*Task directions*
Give back exactly the lines that run from the beginning of the entries to the line containing "file of stub", both included, and nothing else.

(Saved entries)
import Summits.ResolutionOfSingularities.ResolutionOfSingularities.Theorems.WildQuotientsSummitReductionStubPairRegularBaseChangeGaloisLink
import HarnessLib

/-!
# `WildQuotients.SummitReduction` (stmt-ResolutionOfSingularities-16324), line `FramePerfect`:
# stub `stub_pair_regularBaseChange` reduced to the stability of quasi-splitness under base change

Route `ResolutionOfSingularities/WildQuotients`, crux `SummitReduction`; fourth helper file of stub
`stub_pair_regularBaseChange` (de Jong 1997, 5.4 + "(5.12.1) for the base" in the proof of
Thm. 5.13) of the line skeleton `Cruxes/SummitReduction/Lines/FramePerfect.lean` (v6). The single
theorem `stub_pair_regularBaseChange_of_quasiSplitBaseChange` has the registered signature of the
stub followed by ONE hypothesis `hQS`, a general fact of base-change bookkeeping not yet in the
tree — **quasi-splitness is stable under base change**: for a semi-stable curve `f : X → Y` whose
non-smooth points `x` have completed fibre local ring `κ(f x)⟦u,v⟧/(uv)` compatibly with `κ(f x)`,
the same holds for `X ×_Y Y' → Y'` (de Jong 1997, 5.7 ff.; a point of `X ×_Y Y'` where `pr₂` is not
smooth lies over a non-smooth `x`, which is `κ(y)`-rational, so there is exactly one point over
`(x, y')` and its completed fibre local ring is `(κ(y)⟦u,v⟧/(uv) ⊗_{κ(y)} κ(y'))^`). Everything
else — the construction of the `G'`-semi-stable pair over the regular base `Y₂` and of its Galois
link to `(X, G, Z)` — is PROVED, from the three sibling helper files (`…RegularBaseChangeLemmas`,
`…RegularBaseChangePullback`, `…RegularBaseChangeGaloisLink`) and, here,
`functionFieldMap_fieldRange_sup_eq_top`: **the function field of an integral fibre product
`X ×_Y Y'` with dominant projections is the compositum of `K(X)` and `K(Y')`** (proved through the
bijection `SpecToEquivOfLocalRing`: the canonical `Spec K(P) → P` factors through `Spec` of the
compositum).
-/

set_option linter.dupNamespace false

noncomputable section

open CategoryTheory CategoryTheory.Limits AlgebraicGeometry TopologicalSpace
open Literature.AlgebraicGeometry.Resolution
open Literature.AlgebraicGeometry.Motives (RatFn.functionFieldMap RatFn.functionFieldMap_comp)
open Literature.AlgebraicGeometry

namespace Summit.ResolutionOfSingularities.ResolutionOfSingularities.Theorems

universe u

/-! ## The function field of a fibre product -/

/-- **`Spec K(X') → X' → X` through the function field map**: for a dominant `γ : X' → X` of
integral schemes, `(Spec K(X') → X') ≫ γ = Spec(γ♯) ≫ (Spec K(X) → X)`. [folklore] -/
theorem fromSpecStalk_genericPoint_comp {X' X : Scheme.{u}} [IsIntegral X'] [IsIntegral X]
    (γ : X' ⟶ X) [IsDominant γ] :
    X'.fromSpecStalk (genericPoint X') ≫ γ =
      Spec.map (CommRingCat.ofHom (RatFn.functionFieldMap γ)) ≫ X.fromSpecStalk (genericPoint X) := by
  rw [← Scheme.SpecMap_stalkMap_fromSpecStalk,
    ← Scheme.SpecMap_stalkSpecializes_fromSpecStalk (Motives.RatFn.specializes_genericPoint γ),
    ← Category.assoc, ← Spec.map_comp]
  rfl
import Literature.MathematicalPhysics.QuantumFieldTheory.Balaban1983to89.B8Eq142KLevelLocal

/-!
# `Balaban1983to89.B8Eq142KLevelLocalGamma` — [Balaban1985RegularSpaces] (1.42) «|Q_j(U₀, ηA)| < 2dLα₁» AT EVERY DATUM BOND OF A GENERAL
# CONSTRAINT-BOND FAMILY UNDER PRINT's BOX LAW «the box of a level-j bond lies in Ω_{j−1}» — EDITION γ of dag-n05-a's `H42_of_inAx`, the first half
# of Theorem 4's driver re-point after the shell-mode certificate (dag-n05-c p572834)

statement-level skeleton of published theorems with citation tags; proofs where landed; nothing here is a claim about the
Yang–Mills mass gap

PDF held: `paper:balaban1985-cmp99-regular-spaces-gauge-fixing`; (1.31) p. 82 «All sites of the contours Γ_{b₋,x} belong to Λ_{j−1}», (1.35) p. 82, (1.42) p. 83,
p. 77 «Ω also denotes the set of bonds … at least one end-point of b belongs to Ω», Thm 4 p. 88 — read first-hand this session (text layer p0003, p0008–p0009, p0014).

CITATION HEADER (lean-in-tree rule).  Cell `pub-ymgap` (HUMAN RULING D-0062, Track A), DAG node N05 = [B8], seat `pub-ymgap-dag-n05-e` g9; dag-lead g12 DEDUP-349 (1):
«(a′) `H42_of_inAx_γ` + (b′) the Theorem-4 driver re-point over `cubeLamBP` = dag-n05-e g9».  WHY THIS FILE.  dag-n05-c g11's kernel certificate
`B8Ineq159FlatShellModeVacuity` (p572834; ref-E g12 READ-11 A6-FINAL) shows that every (1.59) clause∕socket whose averaging datum is read over a bond class obeying
the law «box ⊂ Ω_j» (`ZdIdx.hbox`, `cubeLamB` condition 1) is UNSATISFIABLE at nested members with `k ≥ 1`: that law EMPTIES print's crossing bonds of (1.31) at
levels `j ≥ 1` (a level-`j` crossing bond has one end outside `Ω_j^{(j)}`, its box lies in `Ω_{j−1}` only), and interior shell gauge modes `∂(𝟙λ)` kill the
clause.  The repaired class is print's ([B6] (2.3), p21 `LamBond`; at the cube member dag-n05-c's `B8Ineq159FlatCubeMemberPrinted.cubeLamBP` with
`cubeLamBP_box_subset_pred` = the box law below).  Theorem 4's driver reads the datum class at exactly two places (this seat's SIZING-γ, bus 2026-08-27):
dag-n05-a's `B8Eq142KLevelLocal.H42_of_inAx` ((1.42) at the datum bonds) and `B8Eq156KLevelLocal.norm_B1_lt_kLevel` ((1.56)); both read (1.7)∕(1.34)∕(1.41)∕(1.35)
on the bond's box THROUGH «box ⊂ Ω_j».  THIS FILE is the first re-point: ★ `H42_of_inAx_γ` = `H42_of_inAx` RE-PROVED under the law «box ⊂ Ω_{j−1}» (ℕ
subtraction: level 0 unchanged) with the (1.35) datum guarded the same way — the plaquette and exponent reads happen ONE LEVEL LOWER, so [3] Prop. 4's windows
are asked at `(L²α₀, Lα₂)` instead of `(α₀, α₂)` (displayed; Theorem 4's threshold absorbs the factor); the per-bond engines are dag-n05-a's BY NAME
(`norm_Qj_lt_interior_zero∕_loc`, `norm_Qj_lt_crossing_loc`, `norm_Qj_lt_crossing_mirrored_loc`, `eq87_of_inAx_restr129`, `inBox_box_of_blockBond(_snd)`).
Kind «kernel-checked proof», one theorem, no `def`.

HONEST SCOPE.  A re-proof of a landed lemma under a weaker (print-faithful) box law; member-generic (`Ω`, `Λs`, `Λb` with `hclass`); nothing of [4] or of
(1.42)'s engines is proved here.  The datum hypotheses (1.33)∕(1.34)∕(1.35)∕axial are Theorem 4's frame (inhabited, e.g. by `U′ = 1`); no satisfiability claim
about any (1.59) socket is made in this file (it states none).  `≤`∕`<` as typed; `T_η ↦ ℤᵈ`; `d ≥ 2`, `L ≥ 2`.  Count-neutral; N05 NOT discharged; one finite `𝕋⁴`
programme at fixed `ε`, Bałaban as printed; nothing continuum ∕ ℝ⁴ ∕ OS ∕ mass-gap ∕ Clay.  No `sorry`, no `def`, no `instance`, no `notation`.
Unit `pub-ymgap-dag-n05-e` (g9), 2026-08-27.

RELATED IN THE TREE, NOT DUPLICATED: `B8Eq142KLevelLocal.H42_of_inAx` (dag-n05-a; the «box ⊂ Ω_j» edition — USED for every engine), `B8Ineq159FlatShellModeVacuity`
(dag-n05-c; the reason), `B8Ineq159FlatCubeMemberPrinted.cubeLamBP(_box_subset_pred)` (dag-n05-c; the cube instance of the class and of the law),
`B9SupplySockB9P3ZdGamma` (dag-n06-b; the socket edition γ over a parametric class — consumed by the second half `B8Thm4KLevelGamma`, this seat, next).
-/

noncomputable section

open NormedSpace

namespace Literature.MathematicalPhysics.QuantumFieldTheory.Balaban1983to89.B8Eq142KLevelLocalGamma

open Complex (I)
open MatrixLog B7Prop1Explicit B7Prop2Explicit B7Prop1Local B7Eq92Concrete B7Eq99Concrete
open B7Prop3Flat (expCfg c3 insCfg)
open B7Prop4GeneralLevels (logCovIter)
open B7Prop5Flat (bondsIn restr mem_bondsIn insCfg_restr_of_mem agreeOn_insCfg_restr BondIn)
open B7LocalityGeneral (logCovIter_congr)
open B7AvgGaugeCovariance (uLev)
open B8Ineq130 (tlo thi tlo_apply thi_apply)
open B8Ineq132 (InAk BondTouches pdevOn_lt_of_forall)
open B8Lemma1NonAbelian (mulCfg)
open B8Eq146AExpansion (iEta)
open B8Eq184Proof (cfgExp)
open B8Eq140Level (SideTouches sideTouches_of_bondTouches)
open B8Eq119TwistedAxial (InAx Restr129)
open B8Eq131Derivation (eq87_of_inAx_restr129)
open B8Eq137QjEqB (norm_Qj_lt_interior_regular norm_Qj_lt_interior_zero)
open B8Ineq172Concrete (wrec_congr_tower)
open B8Eq184Proof (gaugeExp)
open B8Ineq132 (covDerivFwd)
open B7Prop4GeneralLevels (linCovIter)
open B8Eq155JBound (Jcur wsup)
open B8ScaledSupNorm (bondNorm msup)
open B8Thm2LogB (blockTop)
open B8Eq142KLevelLocal
import Literature.MathematicalPhysics.QuantumFieldTheory.Balaban1983to89.B6Partition118KLevelTorusBindersL0
/-!
# `Balaban1983to89.B6Cover236MultiLevelTorusBlocksL0` — LEVEL-0 TWIN (programme G-F3′-L0, director-ym LINE №27 / UV3-NODE §24.5; plan `lit-balaban-r03/G-F3L0-PLAN.md`) of `B6Cover236MultiLevelTorusBlocks`:
the same declarations, SAME NAMES AND STATEMENTS, for nested families WITH print's region `Λ₀ = T ∖ Ω₁` ADMITTED (structures
`B6MultiLevelBoxOperatorL0.Domains` / `B6MultiLevelTorusOperatorL0.TDomains`: levels `0, …, k`, the level-`0` block a single site, `Q′₀ = id`,
finite weight `a₀` — print p.225 (2.14) «Σ_{j=0}^k … (Q′₀λ)(x) = λ(x), x ∈ Λ₀», p.229 «taking a sequence (2.1) … smallest possible domains B^j(Λ_j),
and considering the operator Δ_a defined by (2.19), (2.20) for this sequence»).  Every `D`-free object is the lineage's, consumed BY NAME; no existing
module is touched; no fact is minted.  Unit `lit-balaban-r03` (B6 fold owner, r03 gen 36); referee ref-4.  THE TWIN'S DOCUMENTATION FOLLOWS
VERBATIM (its «levels 1 … k» / «Ω₁ = X» sentences describe the twin; here `j` runs from `0` and `Ω₁` may be a proper subset).

# `Balaban1983to89.B6Cover236MultiLevelTorusBlocks` — [B6] THE COVER (2.36) OF THE BLOCK LATTICE `𝔅_T` OF THE TORUS
`T_η` AND ITS PROPOSITION-2.3 BINDERS, for an ARBITRARY nested family (2.1)–(2.2) of domains of the torus: the family
`{h_□}_{□∈𝒟}` read on blocks, `Σ_□ h_□² = 1` on `𝔅_T`, the enlarged cubes `□⁺` with their two-level windows, the finite
overlap `n₀ = 3·2^{d+1}`, the Lipschitz bound of `h_□` and the gap `y ∉ □⁺ ⟹ d_T(y, supp h_□) ≥ m_g·M` IN PRINT'S DISTANCE
(2.46) OF THE TORUS — the inputs `hover`, `hpf01`, `hph`, `h236`, `hLip`, `hcube`, `hgap` of the cell's Proposition-2.3
assembly `B6Prop23TwoLevel.prop23_assembled_twoLevel` for the expansion (2.86) on `T_η` (file E1 of the torus (2.86)
programme of seat p21; torus twin of `B6Cover236MultiLevelBlocks`; built BY NAME on p38's periodic partition
`B6Partition118KLevelTorus*` and transfers `B6TorusDepthDistance`; no existing module is touched; no fact is minted)

FRAMING (verbatim cell line):
statement-level skeleton of published theorems with citation tags; proofs where landed; nothing here is a claim about the Yang–Mills mass gap

Source under audit (cell pub-balaban / lit-balaban): T. Bałaban, *Propagators and renormalization transformations for
lattice gauge theories. II*, Commun. Math. Phys. **96** (1984) 223–250 [`Balaban1984PropagatorsII`, "B6"], p. 229 [PDF 7]
((2.36)), p. 231 [PDF 9] ((2.45)–(2.46)), p. 235 [PDF 13] ((2.70)), p. 237 [PDF 15] ((2.82)–(2.85)) — materialised text
`paper:balaban1984-cmp96-propagators-rt-ii` p0007, p0009, p0013, p0015 re-read this generation; T. Bałaban, *Propagators
and renormalization transformations for lattice gauge theories. I*, Commun. Math. Phys. **95** (1984) 17–40
[`Balaban1984PropagatorsI`], (1.118) p. 36 (the profile `h`).  Unit `lit-balaban-p21` (Phase-2 proof seat p21 gen 17),
HOME `run/shared/lean/pub/lit-balaban/`, free-target protocol G.5-34(d), own lane (B6 fold owner r03, referee ref-4).

## WHAT IS PRINTED (pp. 229, 235, 237–238; quotations AS PRINTED, from the materialised text
`paper:balaban1984-cmp96-propagators-rt-ii` p0007 L17–24, p0013 L25–27, p0015 L26–30, p0016 L6–7; «…» marks OUR elisions,
square brackets OUR glosses; the p. 229 passage checked against the page scan `1984-cmp96-propagators-rt-II-p007`)

p. 229 (p0007 L17–24): «We cover B^j(Λ_j) by a sum of cubes □ of the size 2ML^jη, each cube being a sum of 2^d big blocks
with a center y ∈ Λ_j (more exactly it belongs to the boundary of this set also). Taking these covers for all j from 0 to
k we get a family 𝒟 of cubes □ of different sizes and such that T_η = ⋃_{□∈𝒟} □. We will identify this family of cubes
with the set of centers of these cubes. We construct also the corresponding family of functions h described in (1.118),
and rescale them to proper scales. They satisfy Σ_{□∈𝒟} h_□² = 1. (2.36)»  p. 235 (p0013 L25–27): «The
approximate inverse can be constructed by taking inverses of the localized operators (Q′G′²Q′*)↾□ and glueing them
together by the decomposition of unity {h_□}.»  p. 237 (p0015 L25–30; formula read on the page scan
`1984-cmp96-propagators-rt-II-p015`, the tilde over `□′` being faint there): «For example let us consider the operator
R_{□,□′}C_{□′}h_{□′} with □ ≠ □′. A kernel of this operator can be estimated as follows
|(□̃′ − 1)(y)h²_□(y) Σ_{y″∈supp h_{□′}} (L^{j′}η)^d (Q′G′²Q′*)(y, y″)h_{□′}(y″)C_{□′}(y″, y′)h_{□′}(y′)| ≤ … (2.83) where we
have used the fact that y ∉ □̃′, and all the properties of the distance d(·,·).»  p. 238 (p0016 L6–7): «An estimate of
the terms with the commutator is even simpler and gives a factor O(M⁻¹)» [OUR reading: the Lipschitz bound of `h_□` at
the scale `M`].  OUR COMPRESSION of these sentences for this file: the cover `𝒟` with `Σ_□ h_□² = 1` (2.36), the
enlarged cubes `□̃` off which `h_□`-supported kernels are estimated by `d(·,·)` (2.83), and the `O(M⁻¹)` commutator
(Lipschitz) factor — the three cover inputs of Proposition 2.3's gluing.

## WHAT THIS FILE CERTIFIES (kernel-checked; setting of `B6MultiLevelTorusOperator`)

For every nested family `D : TDomains d ℓ M_h k P R` of domains of the torus (levels `1 … k`, `Ω₁ = T_η`, lattice units,
spatial dimension `d + 1`, `L = ℓ + 1 ≥ 2`, `M = L·M_h`), with the cover `𝒟 = cubes D.toDomains` (the active big blocks of
`B6Cover236MultiLevelBlocks`) and p38's periodic partition `h^T_□` of the SITES of `T_η` (`B6Partition118KLevelTorusL0.hT`,
`Σ_□ (h^T_□)² = 1` at every site):
* §1 **THE COVER READ ON BLOCKS**: `h_□(y) := h^T_□(rep y)` at a representative site `rep y ∈ y` of the torus block `y`
  (`hB`), the enlarged cube `□⁺ := QT □` of p38 (the torus image of `B6Cover236MultiLevelBlocksL0.Q` of the central cube of
  □'s canonical chart) with its indicator `cubeIndT` and its finer level `jsT □` (`B6Cover236MultiLevelBlocksL0.js` of the
  central cube); `0 ≤ h_□ ≤ 1`, **`Σ_□ h_□(y)² = 1` on `𝔅_T`** (`sum_hB_sq`), `□⁺·h_□ = h_□` (`cubeIndT_mul_hB`), and the
  **two-level window** `jsT □ ≤ j(y) ≤ jsT □ + 1` on `□⁺` (`hcubeT`, from (2.2) in the chart);
* §2 **FINITE OVERLAP ON THE TORUS** (`card_filter_hB_ne_zero_le`, `n₀ = 3·2^{d+1}`): in the canonical chart of the block's
  own big block the representative site is `S_k`-deep, every chart cube's box bump there is its transported periodic bump
  (`B6Partition118KLevelTorusChartL0.thetaF_chart_eq_thetaT`), and the box count `card_filter_thetaF_ne_zero_le` (levels
  `j(y) − 1 … j(y) + 1`, two labels per coordinate — the site twin of `B6Cover236MultiLevelBlocksL0.card_filter_theta_ne_zero_le`)
  transfers along `cubesEquiv`;
* §3 **THE LIPSCHITZ BOUND IN `d_T`** (`abs_hB_sub_le`): `|h_□(y) − h_□(y″)| ≤ (2s_T/M)·d_T(y, y″)` from p38's
  `abs_hT_sub_le_distT` (its `+1` absorbed: `d_T ≥ 1` between distinct blocks);
* §4 **THE GAP IN `d_T`** (`gap_hB`, `m_g = 1/(12L²)`): `y ∉ □⁺`, `h_□(y″) ≠ 0 ⟹ (1/(12L²))·M ≤ d_T(y, y″)` — a site-support
  variant of `B6Cover236MultiLevelBlocksL0.gap_core` in the chart (`gap_core_site`, `m = 1/(12L)`, `M_h ≥ 3`) carried to the
  torus by p38's `B6TorusDepthDistanceL0.gap_transfer` at the threshold `T = M/(2L²)`;
* §5 **`cover236_multiLevelTorusBlocks`** — the seven binders packaged in the exact shape of the box twin
  `B6Cover236MultiLevelBlocksL0.cover236_multiLevelBlocks`, for `g = geomT D` (`= geomTB D` on `dist`/`scale`), under
  `L ≥ 2`, `M_h ≥ 3`, `R ≥ 2L`, `P_μ ≥ 5`.

## HONEST SCOPE

READING (ours, as in the box twin): print's `h_□` are functions on the fine lattice ((1.118)); the operator `Q′G′²Q′*` of
Proposition 2.3 acts on `L²(𝔅)` and print writes `h_□(y)`, `y ∈ 𝔅` ((2.83)) — we read `h_□` on a block through ONE
representative site of the block (`rep`, the clamp of the origin into the block; any site would do, the binders' constants
absorb the choice), so that (2.36) on `𝔅_T` is p38's (2.36) on `T_η` verbatim.  The profile is p38's/r01's smooth (1.118)
profile at the scale `8S/5` (support within `S` of the cube centre), normalised across levels by `(Σθ²)^{−1/2}` (print's
matching of the families across level interfaces is unprinted; divergence recorded by the fold owner, B6-CLOSURE §3.6);
`□⁺` = blocks whose chart-centre is within `5S/4` of the cube centre; print's carrier `T_η` with `Ω₁ = T_η` (p. 224 «we
admit the case when some domains Ω_j are equal to T_η»), lattice units, `P_μ ≥ 5` (the depth of the canonical charts),
`M_h ≥ 3` (the gap), `R ≥ 2L`; constants explicit (`n₀ = 3·2^{d+1}`, `2s_T`, `m_g = 1/(12L²)`), `k`-uniform, not optimised.
Nothing is inferred from the manuscript: every step is kernel-checked; the quoted sentences locate the statements.
-/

*Answer box*
import Summits.ResolutionOfSingularities.ResolutionOfSingularities.Theorems.WildQuotientsSummitReductionStubPairRegularBaseChangeGaloisLink
import HarnessLib

/-!
# `WildQuotients.SummitReduction` (stmt-ResolutionOfSingularities-16324), line `FramePerfect`:
# stub `stub_pair_regularBaseChange` reduced to the stability of quasi-splitness under base change

Route `ResolutionOfSingularities/WildQuotients`, crux `SummitReduction`; fourth helper file of stub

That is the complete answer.